In the records below, copy the line that contains "refine (abs_apDiscrepancy_mul_le αr" and each line after it, word for word, through the last.

-- Data supplied follows --

/-- **Corollary** (the inequality "`|Δ(α ⋆ β, a (r))| ≤ ∑_{b ∈ (ℤ/rℤ)ˣ} |∑_{d ≡ b} α(d)| |Δ(β; b̄ a (r))|`"
of the proof of Lemma 3.4 (iii), and the bound "`⪅ N_S ∑_{q ≤ Q} sup_b |Δ(α_k; b (q))|`" of the
Type 0 case, per modulus): for `(a, q) = 1`,
`|Δ(α ⋆ β; a (q))| ≤ (∑_d |α(d)|) · B` whenever `|Δ(β; b (q))| ≤ B` for every unit `b`.
[cite: Polymath8a2014, §3, proof of Lemma 3.4 (iii) and of Lemma 2.7 (Type 0 case)] -/
theorem abs_apDiscrepancy_mul_le [NeZero q] (α β : ArithmeticFunction ℝ) {X₁ X₂ X : ℕ}
    (hα : ∀ n, X₁ < n → α n = 0) (hβ : ∀ n, X₂ < n → β n = 0) (hX : X₁ * X₂ ≤ X)
    (a : (ZMod q)ˣ) {B : ℝ} (hB : ∀ b : (ZMod q)ˣ, |apDiscrepancy β X₂ q b| ≤ B) :
    |apDiscrepancy ⇑(α * β) X q a| ≤ (∑ d ∈ Icc 1 X₁, |α d|) * B := by
  classical
  have hB0 : 0 ≤ B := (abs_nonneg _).trans (hB 1)
  rw [apDiscrepancy_mul_eq_sum_units α β hα hβ hX a]
  calc |∑ u : (ZMod q)ˣ, (∑ d ∈ Icc 1 X₁ with ((d : ℕ) : ZMod q) = u, α d) *
          apDiscrepancy β X₂ q ((u⁻¹ * a : (ZMod q)ˣ) : ZMod q)|
      ≤ ∑ u : (ZMod q)ˣ, |(∑ d ∈ Icc 1 X₁ with ((d : ℕ) : ZMod q) = u, α d) *
          apDiscrepancy β X₂ q ((u⁻¹ * a : (ZMod q)ˣ) : ZMod q)| := Finset.abs_sum_le_sum_abs _ _
    _ ≤ ∑ u : (ZMod q)ˣ, (∑ d ∈ Icc 1 X₁ with ((d : ℕ) : ZMod q) = u, |α d|) * B := by
        refine Finset.sum_le_sum fun u _ => ?_
        rw [abs_mul]
        exact mul_le_mul (Finset.abs_sum_le_sum_abs _ _) (hB _) (abs_nonneg _)
          (Finset.sum_nonneg fun _ _ => abs_nonneg _)
    _ = (∑ d ∈ Icc 1 X₁ with Nat.Coprime d q, |α d|) * B := by
        rw [← Finset.sum_mul, sum_filter_coprime_eq_sum_units]
    _ ≤ (∑ d ∈ Icc 1 X₁, |α d|) * B := by
        gcongr
        exact Finset.filter_subset _ _

end Residues

section SiegelWalfisz

variable {q : ℕ}

/-- **Lemma 3.4 (iii), the general case** (Polymath 8a §3: "if `α, β` are coefficient sequences
located at scales `N, M` respectively … and `β` satisfies the Siegel–Walfisz property, then so does
`α ⋆ β`"), as the uniform inequality its proof establishes: restricting to integers coprime to `r`
commutes with Dirichlet convolution ("We replace `α, β` by their restriction to integers coprime to
`qr` …, which allows us to remove the constraint `1_{(n,q)=1}`" — here `(de, r) = 1 ⟺ (d, r) = 1 ∧
(e, r) = 1`), so by `abs_apDiscrepancy_mul_le`, for `(a, q) = 1`,
`|Δ((α ⋆ β) 1_{(·,r)=1}; a (q))| ≤ (∑_d |α(d)|) · max_{b ∈ (ℤ/qℤ)ˣ} |Δ(β 1_{(·,r)=1}; b (q))|`.
(With `∑_d |α(d)| ⪅ N` and the Siegel–Walfisz bound `τ(qr)^{O(1)} M log^{−A} x` for `β` this is the
printed `|Δ(α ⋆ β; a (r))| ≪ τ(r)^{O(1)} MN log^{−B+O(1)} x`; the paper's sharper route through the
Brun–Titchmarsh bound (1.5) is not needed for this conclusion.)
[cite: Polymath8a2014, Lemma 3.4 (iii) and its proof] -/
theorem abs_apDiscrepancy_coprime_mul_le [NeZero q] (α β : ArithmeticFunction ℝ) {X₁ X₂ X : ℕ}
    (hα : ∀ n, X₁ < n → α n = 0) (hβ : ∀ n, X₂ < n → β n = 0) (hX : X₁ * X₂ ≤ X) (r : ℕ)
    (a : (ZMod q)ˣ) {B : ℝ}
    (hB : ∀ b : (ZMod q)ˣ,
      |apDiscrepancy (fun n => if Nat.Coprime n r then β n else 0) X₂ q b| ≤ B) :
    |apDiscrepancy (fun n => if Nat.Coprime n r then (α * β) n else 0) X q a| ≤
      (∑ d ∈ Icc 1 X₁, |α d|) * B := by
  classical
  -- the restrictions to integers coprime to `r`, as arithmetic functions
  let αr : ArithmeticFunction ℝ :=
    ⟨fun n => if Nat.Coprime n r then α n else 0, by simp⟩
  let βr : ArithmeticFunction ℝ :=
    ⟨fun n => if Nat.Coprime n r then β n else 0, by simp⟩
  have hαr : ∀ n, αr n = if Nat.Coprime n r then α n else 0 := fun n => rfl
  have hβr : ∀ n, βr n = if Nat.Coprime n r then β n else 0 := fun n => rfl
  -- restriction commutes with convolution
  have hconv : ∀ n, (if Nat.Coprime n r then (α * β) n else 0) = (αr * βr) n := by
    intro n
    rw [ArithmeticFunction.mul_apply, ArithmeticFunction.mul_apply]
    by_cases hn : Nat.Coprime n r
    · rw [if_pos hn]
      refine Finset.sum_congr rfl fun p hp => ?_
      have hpn := (Nat.mem_divisorsAntidiagonal.mp hp).1
      have hcop : Nat.Coprime (p.1 * p.2) r := by rwa [hpn]
      rw [hαr, hβr, if_pos (Nat.coprime_mul_iff_left.mp hcop).1,
        if_pos (Nat.coprime_mul_iff_left.mp hcop).2]
    · rw [if_neg hn]
      symm
      refine Finset.sum_eq_zero fun p hp => ?_
      have hpn := (Nat.mem_divisorsAntidiagonal.mp hp).1
      rw [hαr, hβr]
      by_cases h1 : Nat.Coprime p.1 r
      · by_cases h2 : Nat.Coprime p.2 r
        · exact absurd (hpn ▸ Nat.coprime_mul_iff_left.mpr ⟨h1, h2⟩) hn
        · rw [if_neg h2, mul_zero]
      · rw [if_neg h1, zero_mul]
  have hfun : (fun n => if Nat.Coprime n r then (α * β) n else 0) = ⇑(αr * βr) := funext hconv
  have hαr0 : ∀ n, X₁ < n → αr n = 0 := fun n hn => by rw [hαr, hα n hn, ite_self]
  have hβr0 : ∀ n, X₂ < n → βr n = 0 := fun n hn => by rw [hβr, hβ n hn, ite_self]
  have hBr : ∀ b : (ZMod q)ˣ, |apDiscrepancy βr X₂ q b| ≤ B := hB
  rw [hfun]
  refine (abs_apDiscrepancy_mul_le αr βr hαr0 hβr0 hX a hBr).trans ?_
  have hB0 : 0 ≤ B := (abs_nonneg _).trans (hB 1)
  refine mul_le_mul_of_nonneg_right (Finset.sum_le_sum fun d _ => ?_) hB0
  rw [hαr]
  split_ifs
  · exact le_rfl
  · rw [abs_zero]; exact abs_nonneg _

end SiegelWalfisz

end Polymath8a

end Literature.NumberTheory.Sieve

-- Data supplied concluded --

**Result of this task:**
  refine (abs_apDiscrepancy_mul_le αr βr hαr0 hβr0 hX a hBr).trans ?_
  have hB0 : 0 ≤ B := (abs_nonneg _).trans (hB 1)
  refine mul_le_mul_of_nonneg_right (Finset.sum_le_sum fun d _ => ?_) hB0
  rw [hαr]
  split_ifs
  · exact le_rfl
  · rw [abs_zero]; exact abs_nonneg _

end SiegelWalfisz

end Polymath8a

end Literature.NumberTheory.Sieve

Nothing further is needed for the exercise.